| Task item |
Exactly the lines from the opening of the records through the line containing "has the stub" should be copied, with both included.

======== Data for review ========

import Summits.QuantumFields.YangMills.Theorems.LuscherReductionTwistedTraceScalingVacuumFloor
import HarnessLib

/-!
# `stub_valleyGain` of crux `FixedLatticeLaw` (stmt-QuantumFields-23943 ≡ leaf `FemtoGapFixedLattice`, route `FemtoCutoffLadder`, line «rate»)
# ⟸ route RED's k = 0 FLOOR: `ValleyGainAt L (β^{−p}) (β^{−q})` from `ValleyFloorAt L (β^{−p}) (1/2) N_B` / from `VacuumFloorAt` + normalisation comparison

Lead seat `ym-line-fcl-p1` g4 (2026-08-28).  The registered «rate» skeleton of crux 23943 has the stub
`stub_valleyGain : ∀ L, ValleyGainAt L (powScale (1/40)) (powScale (17/20))` — VERBATIM route RED's open C3 text at RED's exponent ledger.  Route RED
(`LuscherReduction`, lane A of S-BASE, `pub/ym-fleet/ym-luscher-20007-p1/COARSE-DESIGN.md` §16–§18) has landed the whole VALLEY chain except the k = 0 floor:
GEOMETRY (`valleyGeomAt_pow`, `0 < p`, `4p < q`), the UPPER super-solution clause with lane B's normalisation `N_B` (`valleyBOUpperAt_pow`, `0 < q`, `0 < r`,
`2r < 1`, `0 < m`, `2r < q − m/2`), the weak-currency skeleton (`valleyKernelRowBoundAt_of_boWeak_geom`, needs `λ_b(L³β) = o(β^{−p})`, i.e. `p < 1/3`) and the
Schur door (`valleyGainAt_of_kernelRowBound`); RED's own end-to-end theorems (`coarseNoIntruderAt_of_floor_pow`, `…_of_vacuumFloor_pow`) go straight to
COARSE-UPPER(L) and keep `ValleyGainAt` implicit.  This file EXPOSES the intermediate for route FCL:
* `valleyBOWeakAt_of_floor_pow` — FLOOR(N_B) + RED's unconditional UPPER(N_B) ⇒ `ValleyBOWeakAt L (β^{−p}) (β^{−q})` (RED's inline recombination, named);
* ★ `valleyGainAt_of_floor_pow` — `0 < p < 1/3`, `4p < q`, `0 < r`, `2r < 1`, `0 < m`, `2r < q − m/2`:
  `ValleyFloorAt L (powScale p) (1/2) N_B → ValleyGainAt L (powScale p) (powScale q)`;
* ★ `valleyGainAt_of_vacuumFloor_pow` — the same from RED's typed hand-over `VacuumFloorAt L Λ tol` + `tol = o(β^{−p})` + the normalisation comparison
  `N_B e^{−6·toronZPE (1/2) 0 0} ≤ Λ e^{o(β^{−p})}` (`valleyFloorAt_of_vacuumFloor`);
* ★★ `valleyGainAll_of_floor` / `valleyGainAll_of_vacuumFloor` — the `∀ L` forms at RED's ledger `(p, q, r, m) = (1/40, 17/20, 41/100, 11/200)`: their
  conclusion is LITERALLY the body of `stub_valleyGain` (`∀ L [NeZero L], ValleyGainAt L (powScale (1/40)) (powScale (17/20))`), so the stub closes by `exact`
  the moment RED lands its floor (F6 `…FloorAssembly` / F7 `…FloorNormalisation` of lane A g10) for every `L`.
HONEST FRAMING: bookkeeping (a named intermediate of RED's kernel-checked chain); the k = 0 FLOOR itself is RED lane A's build in progress and is NOT proved
here; femto rung R2b1 (RECORD label) — not infinite volume, not a mass gap, not Clay.  No definitions, no named facts, no `sorry`.
-/

set_option autoImplicit false

noncomputable section

open MeasureTheory Filter Topology Real
open scoped BigOperators
open Literature.MathematicalPhysics.QuantumFieldTheory hiding SU2
open Literature.MathematicalPhysics.QuantumLattice

namespace Summit.QuantumFields.YangMills.Theorems.FemtoCutoffLadder

open Summit.QuantumFields.YangMills.Theorems.FemtoTransferGap
open TwoLattice TwoLattice.Toron TwoLattice.Cov TwoLattice.Stiff

variable {L : ℕ} [NeZero L]

/-! ## §1 FLOOR(N_B) ⇒ weak BO ⇒ VALLEY GAIN, at polynomial scales -/

/-- **FLOOR(N_B) + RED's unconditional UPPER(N_B) ⇒ the weak BO sub-target** at `(β^{−p}, β^{−q})` with `κ = 1/2`: for `0 < q`, `0 < r`, `2r < 1`, `0 < m`,
`2r < q − m/2`, `ValleyFloorAt L (powScale p) (1/2) N_B → ValleyBOWeakAt L (powScale p) (powScale q)`, `N_B β = riccatiN L β (β^{−r}) (2β^{−q}) (β^{−m})`
(positive for `β > 0`; both clauses are eventual, so `β ≥ 1` is imposed inside).  RED's recombination inside `coarseNoIntruderAt_of_floor_pow`, named.
[cite: Luscher1983, §3] [cite: Wipf2021, §8.5.2] -/
theorem valleyBOWeakAt_of_floor_pow {p q r m : ℝ} (hq : 0 < q) (hr : 0 < r) (hr1 : 2 * r < 1) (hm : 0 < m) (hrq : 2 * r < q - m / 2)
    (hF : ValleyFloorAt L (powScale p) (1 / 2) (fun β => riccatiN L β (powScale r β) (2 * powScale q β) (powScale m β))) :
    ValleyBOWeakAt L (powScale p) (powScale q) := by
  have hU := valleyBOUpperAt_pow (L := L) (p := p) hq hr hr1 hm hrq
  refine ⟨1 / 2, by norm_num, fun ε hε => ?_⟩
  obtain ⟨βU, hβU⟩ := hU ε hε
  obtain ⟨βF, hβF⟩ := hF ε hε
  refine ⟨max 1 (max βU βF), fun β hβ => ?_⟩
  have hβ1 : 1 ≤ β := (le_max_left _ _).trans hβ
  have hβ0 : 0 < β := by linarith
  refine ⟨riccatiN L β (powScale r β) (2 * powScale q β) (powScale m β), riccatiN_pos hβ0 _ _ _,
    hβF β ((le_max_right _ _).trans ((le_max_right _ _).trans hβ)), ?_⟩
  obtain ⟨h, c, Ch, hhm, hc, hh0, hhC, hhc, hrow⟩ := hβU β ((le_max_left _ _).trans ((le_max_right _ _).trans hβ))
  exact ⟨h, c, Ch, hhm, hc, hh0, hhC, hhc, hrow⟩

/-- ★ **VALLEY GAIN from the k = 0 FLOOR** at polynomial scales: for `0 < p < 1/3`, `4p < q`, `0 < r`, `2r < 1`, `0 < m`, `2r < q − m/2`,
`ValleyFloorAt L (powScale p) (1/2) N_B → ValleyGainAt L (powScale p) (powScale q)` — FLOOR ⇒ weak BO (above), GEOMETRY is RED's `valleyGeomAt_pow`,
`λ_b(L³β) = o(β^{−p})` is RED's `powScale_dominates_bareLambda`, then RED's weak-currency skeleton `valleyKernelRowBoundAt_of_boWeak_geom` and Schur door
`valleyGainAt_of_kernelRowBound`. [cite: Luscher1983, §3] [cite: LuscherMunster1984, §2] [cite: Grafakos2009, App. A.2] -/
theorem valleyGainAt_of_floor_pow {p q r m : ℝ} (hp0 : 0 < p) (hp : p < 1 / 3) (hpq : 4 * p < q) (hr : 0 < r) (hr1 : 2 * r < 1) (hm : 0 < m)
    (hrq : 2 * r < q - m / 2)
    (hF : ValleyFloorAt L (powScale p) (1 / 2) (fun β => riccatiN L β (powScale r β) (2 * powScale q β) (powScale m β))) :
    ValleyGainAt L (powScale p) (powScale q) := by
  have hq0 : 0 < q := by linarith
  exact valleyGainAt_of_kernelRowBound
    (valleyKernelRowBoundAt_of_boWeak_geom (valleyBOWeakAt_of_floor_pow hq0 hr hr1 hm hrq hF) (valleyGeomAt_pow hp0 hpq)
      (fun β => powScale_pos p β) (powScale_dominates_bareLambda hp))

/-- ★ **VALLEY GAIN from RED's typed vacuum floor + normalisation comparison**: for the same exponents, `VacuumFloorAt L Λ tol` with `Λ ≥ 0`,
`tol = o(β^{−p})` (`∀ ε > 0`, eventually `tol β ≤ ε·β^{−p}`) and, for every `ε > 0`, eventually `N_B(β)·e^{−6·toronZPE (1/2) 0 0} ≤ Λ(β)·e^{ε·β^{−p}}`, give
`ValleyGainAt L (powScale p) (powScale q)` (RED's `valleyFloorAt_of_vacuumFloor`, then `valleyGainAt_of_floor_pow`). [cite: Luscher1983, §3] [cite: LuscherMunster1984, §2] -/
theorem valleyGainAt_of_vacuumFloor_pow {p q r m : ℝ} (hp0 : 0 < p) (hp : p < 1 / 3) (hpq : 4 * p < q) (hr : 0 < r) (hr1 : 2 * r < 1) (hm : 0 < m)
    (hrq : 2 * r < q - m / 2) {Λ tol : ℝ → ℝ} (hV : VacuumFloorAt L Λ tol) (hΛ : ∀ β, 0 ≤ Λ β)
    (htol : ∀ ε : ℝ, 0 < ε → ∃ β0 : ℝ, ∀ β : ℝ, β0 ≤ β → tol β ≤ ε * powScale p β)
    (hcmp : ∀ ε : ℝ, 0 < ε → ∃ β0 : ℝ, ∀ β : ℝ, β0 ≤ β →
      riccatiN L β (powScale r β) (2 * powScale q β) (powScale m β) * Real.exp (-(6 * toronZPE L (1 / 2) 0 0)) ≤ Λ β * Real.exp (ε * powScale p β)) :
    ValleyGainAt L (powScale p) (powScale q) :=
  valleyGainAt_of_floor_pow hp0 hp hpq hr hr1 hm hrq (valleyFloorAt_of_vacuumFloor hV hΛ htol hcmp)

/-! ## §2 The `∀ L` forms at RED's exponent ledger `(p, q, r, m) = (1/40, 17/20, 41/100, 11/200)` — the body of `stub_valleyGain` -/

/-- ★★ **`stub_valleyGain` ⟸ RED's FLOOR(N_B) on every lattice**: if for every `L` the k = 0 floor `ValleyFloorAt L (powScale (1/40)) (1/2) N_B` holds at
RED's ledger `(r, m) = (41/100, 11/200)`, then `∀ L, ValleyGainAt L (powScale (1/40)) (powScale (17/20))` — literally the registered stub's statement
(`1/40 < 1/3`, `4/40 < 17/20`, `82/100 < 1`, `82/100 < 17/20 − 11/400`). [cite: Luscher1983, §3] [cite: LuscherMunster1984, §2] -/
theorem valleyGainAll_of_floor
    (hF : ∀ (L : ℕ) [NeZero L], ValleyFloorAt L (powScale (1 / 40)) (1 / 2)
      (fun β => riccatiN L β (powScale (41 / 100) β) (2 * powScale (17 / 20) β) (powScale (11 / 200) β))) :
    ∀ (L : ℕ) [NeZero L], ValleyGainAt L (powScale (1 / 40)) (powScale (17 / 20)) := by
  intro L _
  exact valleyGainAt_of_floor_pow (by norm_num) (by norm_num) (by norm_num) (by norm_num) (by norm_num) (by norm_num) (by norm_num) (hF L)

/-- ★★ **`stub_valleyGain` ⟸ RED's typed vacuum floor on every lattice**: if for every `L` there are `Λ_L ≥ 0`, `tol_L` with `VacuumFloorAt L Λ_L tol_L`,
`tol_L = o(β^{−1/40})` and the normalisation comparison `N_B e^{−6·toronZPE (1/2) 0 0} ≤ Λ_L e^{o(β^{−1/40})}` at `(r, m) = (41/100, 11/200)`, then
`∀ L, ValleyGainAt L (powScale (1/40)) (powScale (17/20))`. [cite: Luscher1983, §3] [cite: LuscherMunster1984, §2] -/
theorem valleyGainAll_of_vacuumFloor
    (hV : ∀ (L : ℕ) [NeZero L], ∃ Λ tol : ℝ → ℝ, VacuumFloorAt L Λ tol ∧ (∀ β, 0 ≤ Λ β) ∧
      (∀ ε : ℝ, 0 < ε → ∃ β0 : ℝ, ∀ β : ℝ, β0 ≤ β → tol β ≤ ε * powScale (1 / 40) β) ∧
      (∀ ε : ℝ, 0 < ε → ∃ β0 : ℝ, ∀ β : ℝ, β0 ≤ β →
        riccatiN L β (powScale (41 / 100) β) (2 * powScale (17 / 20) β) (powScale (11 / 200) β) * Real.exp (-(6 * toronZPE L (1 / 2) 0 0)) ≤
          Λ β * Real.exp (ε * powScale (1 / 40) β))) :
    ∀ (L : ℕ) [NeZero L], ValleyGainAt L (powScale (1 / 40)) (powScale (17 / 20)) := by
  intro L _
  obtain ⟨Λ, tol, hVL, hΛ, htol, hcmp⟩ := hV L
  exact valleyGainAt_of_vacuumFloor_pow (by norm_num) (by norm_num) (by norm_num) (by norm_num) (by norm_num) (by norm_num) (by norm_num)
    hVL hΛ htol hcmp

end Summit.QuantumFields.YangMills.Theorems.FemtoCutoffLadder

end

========

| Exercise response |
import Summits.QuantumFields.YangMills.Theorems.LuscherReductionTwistedTraceScalingVacuumFloor
import HarnessLib

/-!
# `stub_valleyGain` of crux `FixedLatticeLaw` (stmt-QuantumFields-23943 ≡ leaf `FemtoGapFixedLattice`, route `FemtoCutoffLadder`, line «rate»)
# ⟸ route RED's k = 0 FLOOR: `ValleyGainAt L (β^{−p}) (β^{−q})` from `ValleyFloorAt L (β^{−p}) (1/2) N_B` / from `VacuumFloorAt` + normalisation comparison

Lead seat `ym-line-fcl-p1` g4 (2026-08-28).  The registered «rate» skeleton of crux 23943 has the stub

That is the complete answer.